▶ _Exercise description_
When you reach the line in the listing below that contains "(hS₁ : ∀ P ∈ D, v₁", begin returning lines exactly as written, and stop after the line that contains "(v₁ P)) (v₂ p". Return no other lines.

▶ _Dataset_
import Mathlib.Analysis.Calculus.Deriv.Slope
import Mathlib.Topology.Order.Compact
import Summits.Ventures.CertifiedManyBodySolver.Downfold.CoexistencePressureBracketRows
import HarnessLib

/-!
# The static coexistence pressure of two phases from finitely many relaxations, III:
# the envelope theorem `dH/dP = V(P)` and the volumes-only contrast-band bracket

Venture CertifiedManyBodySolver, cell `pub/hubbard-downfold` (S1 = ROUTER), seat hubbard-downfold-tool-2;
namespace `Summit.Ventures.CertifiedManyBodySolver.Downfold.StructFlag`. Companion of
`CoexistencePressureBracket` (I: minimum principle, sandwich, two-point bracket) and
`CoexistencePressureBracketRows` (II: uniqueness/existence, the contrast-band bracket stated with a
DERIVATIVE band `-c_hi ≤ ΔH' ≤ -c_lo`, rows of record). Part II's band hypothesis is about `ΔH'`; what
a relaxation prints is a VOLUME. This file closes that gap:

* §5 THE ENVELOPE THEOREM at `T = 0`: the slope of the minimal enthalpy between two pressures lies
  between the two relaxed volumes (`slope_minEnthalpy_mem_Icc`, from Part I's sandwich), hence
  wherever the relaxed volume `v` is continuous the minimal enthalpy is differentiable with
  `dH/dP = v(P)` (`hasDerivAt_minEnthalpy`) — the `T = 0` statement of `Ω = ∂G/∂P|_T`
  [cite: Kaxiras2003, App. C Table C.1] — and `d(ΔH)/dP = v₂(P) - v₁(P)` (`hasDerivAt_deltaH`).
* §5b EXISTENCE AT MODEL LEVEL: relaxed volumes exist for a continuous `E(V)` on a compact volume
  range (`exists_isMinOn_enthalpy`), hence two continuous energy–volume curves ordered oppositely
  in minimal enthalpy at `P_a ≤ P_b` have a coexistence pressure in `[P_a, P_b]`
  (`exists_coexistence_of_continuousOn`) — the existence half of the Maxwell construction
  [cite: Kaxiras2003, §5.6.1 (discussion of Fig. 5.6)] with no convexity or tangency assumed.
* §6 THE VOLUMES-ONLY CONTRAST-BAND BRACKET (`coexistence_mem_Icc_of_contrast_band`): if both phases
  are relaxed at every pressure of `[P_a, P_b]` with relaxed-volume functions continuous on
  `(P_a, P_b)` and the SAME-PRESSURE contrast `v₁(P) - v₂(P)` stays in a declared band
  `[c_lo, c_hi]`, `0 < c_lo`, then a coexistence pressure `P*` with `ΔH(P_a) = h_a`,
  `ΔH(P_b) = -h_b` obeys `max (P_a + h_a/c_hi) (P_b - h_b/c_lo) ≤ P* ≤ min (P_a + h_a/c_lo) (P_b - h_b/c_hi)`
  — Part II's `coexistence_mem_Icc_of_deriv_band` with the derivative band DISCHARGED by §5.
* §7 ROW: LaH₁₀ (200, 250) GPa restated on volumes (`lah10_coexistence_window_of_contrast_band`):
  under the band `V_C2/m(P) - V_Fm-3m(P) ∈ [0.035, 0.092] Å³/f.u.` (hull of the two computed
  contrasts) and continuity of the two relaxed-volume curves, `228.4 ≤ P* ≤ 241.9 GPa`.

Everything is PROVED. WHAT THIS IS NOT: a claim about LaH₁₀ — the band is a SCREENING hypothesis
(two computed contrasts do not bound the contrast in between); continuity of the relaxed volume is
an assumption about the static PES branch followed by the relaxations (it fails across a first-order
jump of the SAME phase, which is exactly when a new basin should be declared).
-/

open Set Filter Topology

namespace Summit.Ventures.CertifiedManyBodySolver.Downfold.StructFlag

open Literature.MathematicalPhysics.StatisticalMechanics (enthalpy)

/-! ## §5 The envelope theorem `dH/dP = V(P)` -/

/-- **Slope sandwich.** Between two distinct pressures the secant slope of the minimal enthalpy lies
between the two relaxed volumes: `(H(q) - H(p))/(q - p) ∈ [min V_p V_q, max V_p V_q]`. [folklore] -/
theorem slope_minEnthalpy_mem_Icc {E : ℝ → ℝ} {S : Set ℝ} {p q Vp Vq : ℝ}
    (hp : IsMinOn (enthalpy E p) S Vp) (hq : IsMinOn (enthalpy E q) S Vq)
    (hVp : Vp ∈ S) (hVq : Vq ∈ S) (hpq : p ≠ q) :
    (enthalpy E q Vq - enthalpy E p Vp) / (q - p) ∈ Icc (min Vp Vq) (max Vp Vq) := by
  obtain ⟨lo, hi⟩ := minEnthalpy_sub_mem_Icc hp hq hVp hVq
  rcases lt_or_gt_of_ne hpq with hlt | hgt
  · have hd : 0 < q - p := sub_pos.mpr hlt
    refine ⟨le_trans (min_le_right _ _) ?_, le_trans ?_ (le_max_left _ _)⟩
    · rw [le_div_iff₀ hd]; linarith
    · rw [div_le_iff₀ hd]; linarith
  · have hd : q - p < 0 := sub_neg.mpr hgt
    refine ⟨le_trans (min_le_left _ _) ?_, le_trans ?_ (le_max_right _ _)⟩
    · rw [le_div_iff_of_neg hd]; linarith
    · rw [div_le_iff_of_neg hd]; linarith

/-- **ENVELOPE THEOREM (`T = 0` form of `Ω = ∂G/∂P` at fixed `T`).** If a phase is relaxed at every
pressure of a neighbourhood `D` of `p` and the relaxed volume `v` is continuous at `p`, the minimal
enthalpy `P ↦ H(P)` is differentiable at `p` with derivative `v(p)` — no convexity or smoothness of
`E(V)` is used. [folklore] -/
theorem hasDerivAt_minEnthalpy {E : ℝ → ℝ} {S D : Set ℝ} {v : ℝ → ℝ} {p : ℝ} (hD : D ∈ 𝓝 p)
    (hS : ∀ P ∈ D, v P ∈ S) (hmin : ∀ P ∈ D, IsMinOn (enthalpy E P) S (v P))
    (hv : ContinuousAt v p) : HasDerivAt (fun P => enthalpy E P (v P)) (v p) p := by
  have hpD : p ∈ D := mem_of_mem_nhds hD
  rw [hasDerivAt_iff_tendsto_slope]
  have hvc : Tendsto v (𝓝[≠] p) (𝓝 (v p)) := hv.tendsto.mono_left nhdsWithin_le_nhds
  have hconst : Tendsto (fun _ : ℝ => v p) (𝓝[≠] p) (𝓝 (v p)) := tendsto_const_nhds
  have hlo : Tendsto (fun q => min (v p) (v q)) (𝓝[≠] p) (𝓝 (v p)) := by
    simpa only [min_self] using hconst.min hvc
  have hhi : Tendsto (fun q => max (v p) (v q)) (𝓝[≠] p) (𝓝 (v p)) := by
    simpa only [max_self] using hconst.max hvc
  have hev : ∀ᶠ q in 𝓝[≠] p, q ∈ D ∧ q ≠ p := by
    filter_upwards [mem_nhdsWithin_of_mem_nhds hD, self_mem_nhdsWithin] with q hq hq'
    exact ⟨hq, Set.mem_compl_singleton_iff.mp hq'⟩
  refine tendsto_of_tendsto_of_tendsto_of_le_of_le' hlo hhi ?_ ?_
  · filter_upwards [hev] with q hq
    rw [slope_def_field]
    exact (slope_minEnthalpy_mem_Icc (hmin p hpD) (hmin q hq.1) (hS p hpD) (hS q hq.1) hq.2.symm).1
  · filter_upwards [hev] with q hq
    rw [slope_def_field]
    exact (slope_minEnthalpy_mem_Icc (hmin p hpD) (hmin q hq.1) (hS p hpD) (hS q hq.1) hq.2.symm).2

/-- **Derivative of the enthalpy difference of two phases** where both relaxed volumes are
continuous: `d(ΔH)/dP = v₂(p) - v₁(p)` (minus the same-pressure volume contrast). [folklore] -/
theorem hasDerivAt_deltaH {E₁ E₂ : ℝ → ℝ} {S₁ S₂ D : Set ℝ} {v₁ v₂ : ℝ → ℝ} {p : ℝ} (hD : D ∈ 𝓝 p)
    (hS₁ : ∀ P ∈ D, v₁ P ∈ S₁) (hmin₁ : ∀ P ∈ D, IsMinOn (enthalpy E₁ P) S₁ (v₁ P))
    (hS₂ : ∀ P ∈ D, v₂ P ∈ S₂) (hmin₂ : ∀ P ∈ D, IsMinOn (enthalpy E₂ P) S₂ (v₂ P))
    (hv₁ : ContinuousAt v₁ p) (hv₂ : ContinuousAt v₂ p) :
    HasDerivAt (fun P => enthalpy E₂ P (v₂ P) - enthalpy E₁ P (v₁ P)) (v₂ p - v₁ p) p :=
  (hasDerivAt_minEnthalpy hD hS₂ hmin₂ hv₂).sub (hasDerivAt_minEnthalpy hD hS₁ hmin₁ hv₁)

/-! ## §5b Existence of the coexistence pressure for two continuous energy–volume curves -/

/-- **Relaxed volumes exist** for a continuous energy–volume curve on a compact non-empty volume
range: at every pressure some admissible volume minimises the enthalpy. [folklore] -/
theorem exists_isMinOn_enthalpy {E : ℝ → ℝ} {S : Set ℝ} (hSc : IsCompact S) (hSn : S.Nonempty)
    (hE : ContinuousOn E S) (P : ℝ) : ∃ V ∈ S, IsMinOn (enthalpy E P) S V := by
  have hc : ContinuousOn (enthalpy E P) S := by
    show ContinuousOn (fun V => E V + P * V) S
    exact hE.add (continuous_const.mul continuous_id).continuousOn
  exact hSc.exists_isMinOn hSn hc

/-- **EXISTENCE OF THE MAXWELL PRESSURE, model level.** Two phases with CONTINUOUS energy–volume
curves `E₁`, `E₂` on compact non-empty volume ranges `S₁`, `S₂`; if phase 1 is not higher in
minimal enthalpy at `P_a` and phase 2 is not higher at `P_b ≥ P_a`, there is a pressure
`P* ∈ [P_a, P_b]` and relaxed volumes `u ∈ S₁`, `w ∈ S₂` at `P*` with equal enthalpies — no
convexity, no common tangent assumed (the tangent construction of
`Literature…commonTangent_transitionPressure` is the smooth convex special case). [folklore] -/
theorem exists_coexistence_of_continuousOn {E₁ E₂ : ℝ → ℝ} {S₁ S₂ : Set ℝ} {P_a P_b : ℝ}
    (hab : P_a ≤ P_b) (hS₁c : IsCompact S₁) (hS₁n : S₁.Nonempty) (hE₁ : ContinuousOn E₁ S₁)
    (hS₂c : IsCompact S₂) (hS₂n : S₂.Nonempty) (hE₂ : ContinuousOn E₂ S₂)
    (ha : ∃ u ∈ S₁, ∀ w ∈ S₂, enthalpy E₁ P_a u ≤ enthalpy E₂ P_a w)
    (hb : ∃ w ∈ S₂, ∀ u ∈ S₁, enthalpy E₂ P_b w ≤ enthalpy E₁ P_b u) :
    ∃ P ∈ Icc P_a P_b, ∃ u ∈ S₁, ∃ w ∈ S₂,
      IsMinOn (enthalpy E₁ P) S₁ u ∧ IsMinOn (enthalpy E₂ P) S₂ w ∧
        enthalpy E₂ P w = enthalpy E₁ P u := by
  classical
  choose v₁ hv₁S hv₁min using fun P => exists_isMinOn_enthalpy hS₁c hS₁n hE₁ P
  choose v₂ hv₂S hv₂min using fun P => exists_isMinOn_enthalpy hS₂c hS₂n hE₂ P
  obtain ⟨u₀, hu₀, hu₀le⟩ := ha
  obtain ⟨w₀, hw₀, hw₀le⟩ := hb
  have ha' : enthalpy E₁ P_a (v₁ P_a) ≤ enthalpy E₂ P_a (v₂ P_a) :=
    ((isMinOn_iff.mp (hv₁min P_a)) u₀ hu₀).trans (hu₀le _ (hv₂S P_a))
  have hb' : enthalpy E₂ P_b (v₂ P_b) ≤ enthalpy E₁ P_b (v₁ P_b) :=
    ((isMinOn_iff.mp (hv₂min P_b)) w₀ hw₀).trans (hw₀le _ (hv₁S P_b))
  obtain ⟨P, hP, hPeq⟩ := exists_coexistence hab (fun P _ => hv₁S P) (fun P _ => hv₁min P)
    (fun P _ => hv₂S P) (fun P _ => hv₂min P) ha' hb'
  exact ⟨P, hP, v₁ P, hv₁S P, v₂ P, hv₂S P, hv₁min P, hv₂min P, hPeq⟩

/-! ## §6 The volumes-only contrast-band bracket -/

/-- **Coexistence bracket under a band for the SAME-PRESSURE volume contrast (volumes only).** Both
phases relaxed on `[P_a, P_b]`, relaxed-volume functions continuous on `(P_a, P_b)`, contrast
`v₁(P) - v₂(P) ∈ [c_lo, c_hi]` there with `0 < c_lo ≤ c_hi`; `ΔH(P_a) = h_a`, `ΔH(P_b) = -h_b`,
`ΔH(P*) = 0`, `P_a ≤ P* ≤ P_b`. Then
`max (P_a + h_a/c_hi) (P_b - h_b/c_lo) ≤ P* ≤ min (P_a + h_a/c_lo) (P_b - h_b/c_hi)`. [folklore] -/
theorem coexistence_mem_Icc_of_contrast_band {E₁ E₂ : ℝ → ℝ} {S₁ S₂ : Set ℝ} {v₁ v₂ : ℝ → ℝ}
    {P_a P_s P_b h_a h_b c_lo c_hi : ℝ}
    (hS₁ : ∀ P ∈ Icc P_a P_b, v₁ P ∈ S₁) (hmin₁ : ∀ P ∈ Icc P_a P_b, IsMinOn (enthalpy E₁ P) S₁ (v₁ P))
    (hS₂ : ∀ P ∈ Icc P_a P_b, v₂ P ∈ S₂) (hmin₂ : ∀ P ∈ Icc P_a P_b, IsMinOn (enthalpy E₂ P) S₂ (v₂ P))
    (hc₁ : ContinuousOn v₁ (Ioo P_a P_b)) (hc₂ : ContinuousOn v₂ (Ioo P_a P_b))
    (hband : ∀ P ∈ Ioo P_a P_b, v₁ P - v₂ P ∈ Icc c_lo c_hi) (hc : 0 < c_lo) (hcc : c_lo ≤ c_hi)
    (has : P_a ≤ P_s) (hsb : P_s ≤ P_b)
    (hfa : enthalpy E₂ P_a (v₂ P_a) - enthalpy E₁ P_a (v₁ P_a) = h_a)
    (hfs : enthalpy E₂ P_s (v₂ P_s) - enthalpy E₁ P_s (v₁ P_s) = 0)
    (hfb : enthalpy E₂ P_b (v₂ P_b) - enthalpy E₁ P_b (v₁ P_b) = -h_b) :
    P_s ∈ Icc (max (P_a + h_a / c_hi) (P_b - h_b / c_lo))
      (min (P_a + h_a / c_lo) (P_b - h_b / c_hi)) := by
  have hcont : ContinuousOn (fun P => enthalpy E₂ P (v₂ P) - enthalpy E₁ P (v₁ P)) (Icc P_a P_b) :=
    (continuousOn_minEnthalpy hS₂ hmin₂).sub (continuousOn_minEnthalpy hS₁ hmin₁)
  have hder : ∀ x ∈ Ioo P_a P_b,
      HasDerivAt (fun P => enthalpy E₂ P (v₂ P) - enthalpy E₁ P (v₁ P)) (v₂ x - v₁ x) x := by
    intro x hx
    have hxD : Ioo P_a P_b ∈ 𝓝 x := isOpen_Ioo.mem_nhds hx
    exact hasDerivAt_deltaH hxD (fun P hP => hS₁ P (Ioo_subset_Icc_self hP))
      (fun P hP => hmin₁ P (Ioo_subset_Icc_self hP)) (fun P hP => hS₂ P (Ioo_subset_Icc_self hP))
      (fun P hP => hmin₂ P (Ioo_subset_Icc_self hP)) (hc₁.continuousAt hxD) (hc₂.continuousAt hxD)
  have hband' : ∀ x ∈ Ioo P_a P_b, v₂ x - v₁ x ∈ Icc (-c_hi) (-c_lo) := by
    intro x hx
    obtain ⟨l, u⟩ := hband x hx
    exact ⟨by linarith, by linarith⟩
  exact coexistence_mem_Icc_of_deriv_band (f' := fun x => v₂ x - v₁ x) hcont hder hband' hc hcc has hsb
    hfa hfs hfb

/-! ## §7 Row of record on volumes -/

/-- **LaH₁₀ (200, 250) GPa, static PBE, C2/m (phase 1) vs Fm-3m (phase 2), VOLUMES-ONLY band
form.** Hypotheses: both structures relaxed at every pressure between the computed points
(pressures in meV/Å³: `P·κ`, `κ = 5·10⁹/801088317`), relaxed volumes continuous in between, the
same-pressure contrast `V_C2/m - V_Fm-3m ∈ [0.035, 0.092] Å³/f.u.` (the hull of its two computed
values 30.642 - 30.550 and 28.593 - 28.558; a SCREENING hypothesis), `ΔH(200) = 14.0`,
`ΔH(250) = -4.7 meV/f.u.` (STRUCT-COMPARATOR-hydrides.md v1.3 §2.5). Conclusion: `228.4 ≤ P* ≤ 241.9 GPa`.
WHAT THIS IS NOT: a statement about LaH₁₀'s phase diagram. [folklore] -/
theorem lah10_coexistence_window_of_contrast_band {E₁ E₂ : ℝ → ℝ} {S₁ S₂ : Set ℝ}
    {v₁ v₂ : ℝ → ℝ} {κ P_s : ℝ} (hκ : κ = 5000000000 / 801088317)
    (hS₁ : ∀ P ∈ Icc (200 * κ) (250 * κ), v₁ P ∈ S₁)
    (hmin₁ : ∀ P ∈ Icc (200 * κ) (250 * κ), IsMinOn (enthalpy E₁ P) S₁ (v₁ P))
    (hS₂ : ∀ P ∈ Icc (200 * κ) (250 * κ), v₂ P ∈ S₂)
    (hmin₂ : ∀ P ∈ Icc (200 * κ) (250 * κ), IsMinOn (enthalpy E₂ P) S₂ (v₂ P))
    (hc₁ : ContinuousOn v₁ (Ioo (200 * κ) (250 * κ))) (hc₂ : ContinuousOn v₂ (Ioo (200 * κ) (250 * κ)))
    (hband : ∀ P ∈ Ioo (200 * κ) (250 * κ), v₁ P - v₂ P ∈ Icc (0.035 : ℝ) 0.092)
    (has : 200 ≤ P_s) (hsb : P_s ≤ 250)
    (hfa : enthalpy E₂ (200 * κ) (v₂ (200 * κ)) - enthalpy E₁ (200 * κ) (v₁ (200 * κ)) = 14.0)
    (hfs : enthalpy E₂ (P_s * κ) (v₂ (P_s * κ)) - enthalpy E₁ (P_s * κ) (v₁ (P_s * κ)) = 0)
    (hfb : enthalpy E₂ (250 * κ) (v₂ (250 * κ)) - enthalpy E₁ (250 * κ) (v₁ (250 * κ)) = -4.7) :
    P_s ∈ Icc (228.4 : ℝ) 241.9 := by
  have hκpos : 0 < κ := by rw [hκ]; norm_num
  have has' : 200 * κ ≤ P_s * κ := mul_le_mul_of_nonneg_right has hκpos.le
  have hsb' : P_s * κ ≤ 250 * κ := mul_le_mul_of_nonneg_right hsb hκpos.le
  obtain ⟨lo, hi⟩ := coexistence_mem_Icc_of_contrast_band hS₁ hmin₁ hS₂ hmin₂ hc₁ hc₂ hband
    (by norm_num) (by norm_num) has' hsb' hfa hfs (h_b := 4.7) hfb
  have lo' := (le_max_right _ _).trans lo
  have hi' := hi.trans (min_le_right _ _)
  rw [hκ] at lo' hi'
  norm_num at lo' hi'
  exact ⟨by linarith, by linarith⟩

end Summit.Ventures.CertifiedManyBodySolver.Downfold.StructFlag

▶ _Task response_
    (hS₁ : ∀ P ∈ D, v₁ P ∈ S₁) (hmin₁ : ∀ P ∈ D, IsMinOn (enthalpy E₁ P) S₁ (v₁ P))
    (hS₂ : ∀ P ∈ D, v₂ P ∈ S₂) (hmin₂ : ∀ P ∈ D, IsMinOn (enthalpy E₂ P) S₂ (v₂ P))
    (hv₁ : ContinuousAt v₁ p) (hv₂ : ContinuousAt v₂ p) :
    HasDerivAt (fun P => enthalpy E₂ P (v₂ P) - enthalpy E₁ P (v₁ P)) (v₂ p - v₁ p) p :=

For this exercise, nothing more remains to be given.